import Summits.CriticalPhenomena.Ising3D.TaylorTableEvenHead
import Summits.CriticalPhenomena.Ising3D.TaylorTableOddHead
import Summits.CriticalPhenomena.Ising3D.TaylorConeEvenCells
import Summits.CriticalPhenomena.Ising3D.TaylorConeOddCells
import Mathlib.Tactic.Linarith
import Mathlib.Tactic.Positivity
import Mathlib.Tactic.Ring
import HarnessLib

/-!
# The TABLE layer of a derivative certificate, V: the rational table (data, decidable checks, named hypotheses)
(cell `pub-ising3x`, seat boot-1 gen 6; gate (g2) of the M3-γ milestone — the data of the TABLE THEOREM;
the theorem itself is `TaylorTable.boxExcluded_of_taylorTable` in `TaylorTableTheorem.lean`)

HONEST FRAMING: lottery ticket; floor = tightest certified 3D Ising CFT bounds; no exact-solution
claim without a proof. Island framing: certified exclusion region at stated derivative order and
assumptions; not a determination of the 3D Ising critical exponents beyond that.

A kind-`deriv` certificate for a rational box `Q = [σlo,σhi] × [εlo,εhi]` is the RATIONAL DATA
`T : TaylorTable` — weights `c` of `α = taylorCrossing ½ ½ L c` and `ψ` of the majorant `Ψ`, `κ₀`, thresholds
`E₀` (even) and `E_T` (odd), enclosure data for the three powers of `½`, the identity kd-certificate, and the
lists of even / odd head cells (spin, `Δ`-interval, head list, coefficient enclosures, kd-certificates). Its
DECIDABLE part is the Boolean `T.check` (index hygiene, box admissibility, power enclosures, canonical head sets,
cell covers by consecutive chains, and every kd-tree check of layers II–IV); what is NOT decided by the kernel
here is named as three hypotheses with their exact mathematical content:
`T.Enclosures` (the coefficient intervals of the head cells enclose `hrCoeff`/`hrCoeffAB` over the cells —
discharged by the Literature coefficient tables or a reader), `T.EvenRegion` (the polynomial even cone region
`X̂, Ŷ ≥ 0, Ẑ² ≤ 4X̂Ŷ` for `E ≥ E₀`, integer `j ≤ E` — `taylorEvenRegion_half_of_qRegion`) and `T.OddCone` (the odd
cone `OddConeAt` for `E ≥ E_T`) — the two REGION layers (box partition of a compactified cone + leading forms,
or the kernel route) are the remaining table files. THEOREM `boxExcluded_of_taylorTable`:
`T.check = true → T.Enclosures → T.EvenRegion → T.OddCone → BoxExcluded Q`
(via `TaylorConeObligations.of_oddCover`, `evenCellField_of_cover`, the per-cell theorems
`identity_pos_of_kdCheck`, `evenHead_nonneg_of_kdCheck`, `oddHead_nonneg_of_kdCheck`, and
`boxExcluded_of_taylorConeObligations_half`). Sources: Kos–Poland–Simmons-Duffin 2014 §3.3; Moore 1966 (interval
arithmetic). Elementary given the tree.
-/

namespace Summit.CriticalPhenomena.Ising3D

open Finset Set
open Literature.MathematicalPhysics.QuantumFieldTheory.ConformalBootstrap3D
open Literature.Analysis.ValidatedNumerics

/-! ### Decidable bookkeeping: chains of cells and canonical head sets -/

/-- A list of rational intervals covers `[a, b]` by a consecutive chain: the first starts at or before `a`,
and either reaches `b` or hands over to the rest from its right end. [folklore] -/
def chainCovers : ℚ → ℚ → List (ℚ × ℚ) → Bool
  | _, _, [] => false
  | a, b, (u, v) :: rest => decide (u ≤ a) && (decide (b ≤ v) || chainCovers v b rest)

/-- **Soundness of `chainCovers`**: every real point of `[a, b]` lies in a listed interval. [folklore] -/
theorem chainCovers_sound : ∀ (a b : ℚ) (l : List (ℚ × ℚ)), chainCovers a b l = true →
    ∀ x : ℝ, (a : ℝ) ≤ x → x ≤ (b : ℝ) → ∃ I ∈ l, ((I.1 : ℚ) : ℝ) ≤ x ∧ x ≤ ((I.2 : ℚ) : ℝ)
  | a, b, [], h, _, _, _ => by simp [chainCovers] at h
  | a, b, (u, v) :: rest, h, x, hax, hxb => by
    simp only [chainCovers, Bool.and_eq_true, Bool.or_eq_true, decide_eq_true_eq] at h
    obtain ⟨hu, h2⟩ := h
    have hu' : ((u : ℚ) : ℝ) ≤ x := le_trans (by exact_mod_cast hu) hax
    by_cases hx : x ≤ ((v : ℚ) : ℝ)
    · exact ⟨(u, v), by simp, hu', hx⟩
    · rw [not_le] at hx
      rcases h2 with hb | hrest
      · exact ⟨(u, v), by simp, hu', hxb.trans (by exact_mod_cast hb)⟩
      · obtain ⟨I, hI, h1, h2⟩ := chainCovers_sound v b rest hrest x hx.le hxb
        exact ⟨I, List.mem_cons_of_mem _ hI, h1, h2⟩

/-- The canonical head-set condition, decidably: every descendant index `(n, j)` of spin `ℓ` with
`n < E - lo` is listed in `F`. [folklore] -/
def canonOK (ℓ : ℕ) (lo E : ℚ) (F : List (ℕ × ℕ)) : Bool :=
  (List.range (⌈E - lo⌉₊ + 1)).all fun n => (List.range (ℓ + n + 1)).all fun j =>
    !decide (InDescendantRange ℓ n j) || !decide ((n : ℚ) < E - lo) || decide ((n, j) ∈ F)

/-- **Soundness of `canonOK`**: off `F`, a descendant term has `E ≤ lo + n`. [folklore] -/
theorem offHead_of_canonOK {ℓ : ℕ} {lo E : ℚ} {F : List (ℕ × ℕ)} (h : canonOK ℓ lo E F = true) :
    ∀ q : ℕ × ℕ, q ∉ F.toFinset → InDescendantRange ℓ q.1 q.2 → ((E : ℚ) : ℝ) ≤ (lo : ℝ) + (q.1 : ℝ) := by
  refine headSet_offCone (ℓ := ℓ) (a := (lo : ℝ)) (E_T := ((E : ℚ) : ℝ)) fun q hq hn => ?_
  rw [List.mem_toFinset]
  simp only [canonOK, List.all_eq_true, List.mem_range, Bool.or_eq_true, Bool.not_eq_true',
    decide_eq_false_iff_not, decide_eq_true_eq] at h
  have hnQ : (q.1 : ℚ) < E - lo := by
    have : (q.1 : ℝ) < ((E - lo : ℚ) : ℝ) := by push_cast; linarith
    exact_mod_cast this
  have hn1 : q.1 < ⌈E - lo⌉₊ + 1 := by
    have : (q.1 : ℚ) ≤ ⌈E - lo⌉₊ := hnQ.le.trans (Nat.le_ceil _)
    exact_mod_cast Nat.lt_succ_of_le (by exact_mod_cast this)
  have hj : q.2 < ℓ + q.1 + 1 := Nat.lt_succ_of_le hq.2.1
  rcases h q.1 hn1 q.2 hj with h1 | h2
  · rcases h1 with h1 | h1
    · exact absurd hq h1
    · exact absurd hnQ h1
  · exact h2

/-! ### The table -/

/-- Enclosure data for a power `(½)^t`: exponent range `[r₁, r₂]` and value range `[lo, hi]`. [folklore] -/
structure PowEncl where
  /-- lower bound of the exponent -/
  r₁ : ℚ
  /-- upper bound of the exponent -/
  r₂ : ℚ
  /-- lower bound of the value -/
  lo : ℚ
  /-- upper bound of the value -/
  hi : ℚ

/-- The decidable checks of a power enclosure against the exponent bounds `t₁ ≤ t ≤ t₂`. [folklore] -/
def PowEncl.check (P : PowEncl) (t₁ t₂ : ℚ) : Bool :=
  decide (0 < P.hi) && decide (P.r₁ ≤ t₁) && decide (t₂ ≤ P.r₂) &&
    decide (P.lo ^ P.r₂.den ≤ (1 / 2 : ℚ) ^ (P.r₂.num : ℤ)) && decide ((1 / 2 : ℚ) ^ (P.r₁.num : ℤ) ≤ P.hi ^ P.r₁.den)

/-- An even head cell of the table. [folklore] -/
structure EvenCellData where
  /-- even spin -/
  ℓ : ℕ
  /-- left end of the `Δ`-cell -/
  lo : ℚ
  /-- right end of the `Δ`-cell -/
  hi : ℚ
  /-- head list -/
  F : List (ℕ × ℕ)
  /-- enclosures of `A_{n,j}(Δ,ℓ)/λ_ℓ` on the cell, aligned with `F` -/
  A : List (ℚ × ℚ)
  /-- kd-certificates for `X̃ ≥ 0`, `Ỹ ≥ 0`, `4X̃Ỹ - Z̃² ≥ 0` -/
  tX : KdCert ℕ
  /-- see `tX` -/
  tY : KdCert ℕ
  /-- see `tX` -/
  tD : KdCert ℕ

/-- An odd head cell of the table. [folklore] -/
structure OddCellData where
  /-- spin -/
  ℓ : ℕ
  /-- left end of the `Δ`-cell -/
  lo : ℚ
  /-- right end of the `Δ`-cell -/
  hi : ℚ
  /-- head list -/
  F : List (ℕ × ℕ)
  /-- enclosures of `(cₛ, c₊, c₋)` on box × cell, aligned with `F` -/
  A : List ((ℚ × ℚ) × (ℚ × ℚ) × (ℚ × ℚ))
  /-- kd-certificate for the bracket sum -/
  t : KdCert ℕ

/-- **The rational table of a kind-`deriv` certificate** (module docstring). [folklore] -/
structure TaylorTable where
  /-- weights of the crossing functional, components `0..4` -/
  c : Fin 5 → ℕ × ℕ → ℚ
  /-- Taylor index list of the functional -/
  L : List (ℕ × ℕ)
  /-- weights of the majorant functional `Ψ` -/
  ψ : ℕ × ℕ → ℚ
  /-- Taylor index list of `Ψ` -/
  Lψ : List (ℕ × ℕ)
  /-- the cone weight `κ₀ > 0` -/
  κ₀ : ℚ
  /-- the box -/
  σlo : ℚ
  /-- the box -/
  σhi : ℚ
  /-- the box -/
  εlo : ℚ
  /-- the box -/
  εhi : ℚ
  /-- even head threshold -/
  E₀ : ℚ
  /-- odd head threshold -/
  E_T : ℚ
  /-- even spin cut-off (`E₀ ≤ LE + 1`) -/
  LE : ℕ
  /-- odd spin cut-off (`E_T ≤ LT + 1`) -/
  LT : ℕ
  /-- enclosure of `(½)^{Δε-Δσ}` -/
  κ : PowEncl
  /-- enclosure of `(½)^{-2Δσ}` -/
  μσ : PowEncl
  /-- enclosure of `(½)^{-2Δε}` -/
  με : PowEncl
  /-- identity kd-certificate and its (negative) bound -/
  tI : KdCert ℕ
  /-- see `tI` -/
  bI : ℚ
  /-- even head cells -/
  evenCells : List EvenCellData
  /-- odd head cells -/
  oddCells : List OddCellData

namespace TaylorTable

variable (T : TaylorTable)

/-- The box `Q`. [folklore] -/
def box : Set (ℝ × ℝ) := Icc (T.σlo : ℝ) T.σhi ×ˢ Icc (T.εlo : ℝ) T.εhi

/-- The crossing functional. [folklore] -/
noncomputable def α : CrossingFunctional :=
  taylorCrossing (1 / 2) (1 / 2) T.L.toFinset (fun k ab => (T.c k ab : ℝ))

/-- The majorant functional. [folklore] -/
noncomputable def Ψ : (ℝ → ℝ → ℝ) →ₗ[ℝ] ℝ :=
  ∑ ab ∈ T.Lψ.toFinset, (T.ψ ab : ℝ) • taylorCoeffAt (1 / 2) (1 / 2) ab

/-- Basic checks: index hygiene, box admissibility, thresholds, `κ₀ > 0`. [folklore] -/
def checkBasic : Bool :=
  decide T.L.Nodup && decide T.Lψ.Nodup && decide (0 < T.κ₀) && decide (1 / 2 < T.σlo) &&
    decide (T.σhi < 1) && decide (T.σhi + 1 / 2 < T.εlo) && decide (1 / 2 < T.E₀) &&
    decide (T.E₀ ≤ (T.LE : ℚ) + 1) && decide (T.E_T ≤ (T.LT : ℚ) + 1)

/-- Power enclosures and the identity certificate. [folklore] -/
def checkIdentity : Bool :=
  T.κ.check (T.εlo - T.σhi) (T.εhi - T.σlo) && T.μσ.check (-(2 * T.σhi)) (-(2 * T.σlo)) &&
    T.με.check (-(2 * T.εhi)) (-(2 * T.εlo)) && decide (T.bI < 0) &&
    T.tI.check (exprLeOn (.neg (identityExpr T.c T.L)) T.bI) [(T.σlo, T.σhi), (T.εlo, T.εhi), (T.κ.lo, T.κ.hi)]

/-- Per even cell: hygiene, canonical head set, three kd checks. [folklore] -/
def checkEvenCell (C : EvenCellData) : Bool :=
  decide C.F.Nodup && (C.F.all fun q => decide (q.2 ≤ C.ℓ + q.1)) && decide ((C.ℓ : ℚ) ≤ C.lo) &&
    decide (C.A.length = C.F.length) && canonOK C.ℓ C.lo T.E₀ C.F &&
    C.tX.check (exprLeOn (.neg (evenHeadXExpr T.c T.L C.F)) 0) (evenHeadBox T.σlo T.σhi T.εlo T.εhi C.lo C.hi C.A) &&
    C.tY.check (exprLeOn (.neg (evenHeadYExpr T.c T.L C.F)) 0) (evenHeadBox T.σlo T.σhi T.εlo T.εhi C.lo C.hi C.A) &&
    C.tD.check (exprLeOn (.neg (evenHeadDetExpr T.c T.L C.F)) 0) (evenHeadBox T.σlo T.σhi T.εlo T.εhi C.lo C.hi C.A)

/-- The intervals of the listed cells of a given spin. [folklore] -/
def evenIvls (ℓ : ℕ) : List (ℚ × ℚ) := (T.evenCells.filter fun C => C.ℓ = ℓ).map fun C => (C.lo, C.hi)

/-- Even cover: an `ε`-row cell, a chain over `[3, E₀]` at spin `0`, chains over `[ℓ+1, E₀]` at even `2 ≤ ℓ < LE`.
[folklore] -/
def checkEvenCover : Bool :=
  (T.evenCells.any fun C => decide (C.ℓ = 0) && decide (C.lo ≤ T.εlo) && decide (T.εhi ≤ C.hi)) &&
    chainCovers 3 T.E₀ (T.evenIvls 0) &&
    ((List.range T.LE).all fun ℓ => decide (ℓ = 0) || !decide (Even ℓ) || chainCovers ((ℓ : ℚ) + 1) T.E₀ (T.evenIvls ℓ))

/-- Per odd cell: hygiene, canonical head set, the kd check. [folklore] -/
def checkOddCell (C : OddCellData) : Bool :=
  decide C.F.Nodup && (C.F.all fun q => decide (q.2 ≤ C.ℓ + q.1)) && decide ((C.ℓ : ℚ) ≤ C.lo) &&
    decide (C.A.length = C.F.length) && canonOK C.ℓ C.lo T.E_T C.F &&
    C.t.check (exprLeOn (.neg (oddBracketSumExpr T.c T.L T.ψ T.Lψ T.κ₀ C.ℓ C.F)) 0)
      (oddHeadBox T.σlo T.σhi T.εlo T.εhi C.lo C.hi T.κ.lo T.κ.hi T.μσ.lo T.μσ.hi T.με.lo T.με.hi C.A)

/-- The intervals of the listed odd cells of a given spin. [folklore] -/
def oddIvls (ℓ : ℕ) : List (ℚ × ℚ) := (T.oddCells.filter fun C => C.ℓ = ℓ).map fun C => (C.lo, C.hi)

/-- Odd cover: a `σ`-row cell, a chain over `[3, E_T]` at spin `0`, chains over `[ℓ+1, E_T]` at `1 ≤ ℓ < LT`.
[folklore] -/
def checkOddCover : Bool :=
  (T.oddCells.any fun C => decide (C.ℓ = 0) && decide (C.lo ≤ T.σlo) && decide (T.σhi ≤ C.hi)) &&
    chainCovers 3 T.E_T (T.oddIvls 0) &&
    ((List.range T.LT).all fun ℓ => decide (ℓ = 0) || chainCovers ((ℓ : ℚ) + 1) T.E_T (T.oddIvls ℓ))

/-- **The decidable part of the table.** [folklore] -/
def check : Bool :=
  T.checkBasic && T.checkIdentity && T.evenCells.all T.checkEvenCell && T.checkEvenCover &&
    T.oddCells.all T.checkOddCell && T.checkOddCover

/-- HYPOTHESIS 1 (coefficient tables): the enclosures of the head cells are valid (the Hogervorst–Rychkov /
Dolan–Osborn coefficients of the certificate's head terms lie in the listed intervals over the cells).
[cite: KosPolandSimmonsduffin2014, §3.3 eq. (3.16)] -/
def Enclosures : Prop :=
  (∀ C ∈ T.evenCells, ∀ Δ : ℝ, (C.lo : ℝ) ≤ Δ → Δ ≤ C.hi → ∀ (i : ℕ) (q : ℕ × ℕ) (I : ℚ × ℚ),
      C.F[i]? = some q → C.A[i]? = some I →
      (I.1 : ℝ) ≤ hrCoeff Δ C.ℓ q.1 q.2 / legendreLam C.ℓ ∧ hrCoeff Δ C.ℓ q.1 q.2 / legendreLam C.ℓ ≤ (I.2 : ℝ)) ∧
  (∀ C ∈ T.oddCells, ∀ p ∈ T.box, ∀ Δ : ℝ, (C.lo : ℝ) ≤ Δ → Δ ≤ C.hi →
      ∀ (i : ℕ) (q : ℕ × ℕ) (I : (ℚ × ℚ) × (ℚ × ℚ) × (ℚ × ℚ)), C.F[i]? = some q → C.A[i]? = some I →
        ((I.1.1 : ℝ) ≤ (oddCoeffs p.1 p.2 Δ C.ℓ q).1 ∧ (oddCoeffs p.1 p.2 Δ C.ℓ q).1 ≤ (I.1.2 : ℝ)) ∧
        ((I.2.1.1 : ℝ) ≤ (oddCoeffs p.1 p.2 Δ C.ℓ q).2.1 ∧ (oddCoeffs p.1 p.2 Δ C.ℓ q).2.1 ≤ (I.2.1.2 : ℝ)) ∧
        ((I.2.2.1 : ℝ) ≤ (oddCoeffs p.1 p.2 Δ C.ℓ q).2.2 ∧ (oddCoeffs p.1 p.2 Δ C.ℓ q).2.2 ≤ (I.2.2.2 : ℝ)))

/-- HYPOTHESIS 2 (even region layer): the polynomial even cone region from `E₀` on (the `hq` of
`taylorEvenRegion_half_of_qRegion`). [cite: KosPolandSimmonsduffin2014, §3.3 eq. (3.16)] -/
def EvenRegion : Prop :=
  ∀ p ∈ T.box, ∀ (E : ℝ) (j : ℕ), ((T.E₀ : ℚ) : ℝ) ≤ E → (j : ℝ) ≤ E →
    0 ≤ qSum (fun ab => (T.c 0 ab : ℝ)) T.L.toFinset p.1 (-1) E j ∧
      0 ≤ qSum (fun ab => (T.c 1 ab : ℝ)) T.L.toFinset p.2 (-1) E j ∧
      (qSum (fun ab => (T.c 3 ab : ℝ)) T.L.toFinset ((p.1 + p.2) / 2) (-1) E j +
          qSum (fun ab => (T.c 4 ab : ℝ)) T.L.toFinset ((p.1 + p.2) / 2) 1 E j) ^ 2 ≤
        4 * qSum (fun ab => (T.c 0 ab : ℝ)) T.L.toFinset p.1 (-1) E j *
          qSum (fun ab => (T.c 1 ab : ℝ)) T.L.toFinset p.2 (-1) E j

/-- HYPOTHESIS 3 (odd cone layer): `OddConeAt` from `E_T` on (the `odd_cone` field for the table's functional).
[cite: KosPolandSimmonsduffin2014, §3.3 eq. (3.16)] -/
def OddCone : Prop :=
  ∀ p ∈ T.box, ∀ (E : ℝ) (j : ℕ), ((T.E_T : ℚ) : ℝ) ≤ E → (j : ℝ) ≤ E → OddConeAt T.α T.Ψ T.κ₀ p.1 p.2 E j

end TaylorTable

end Summit.CriticalPhenomena.Ising3D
──────────────────────────────
- _What you need to do_: Check each line above for the string "checkOddCell" and copy those that have it.

- _Task solution_:
def checkOddCell (C : OddCellData) : Bool :=
    T.oddCells.all T.checkOddCell && T.checkOddCover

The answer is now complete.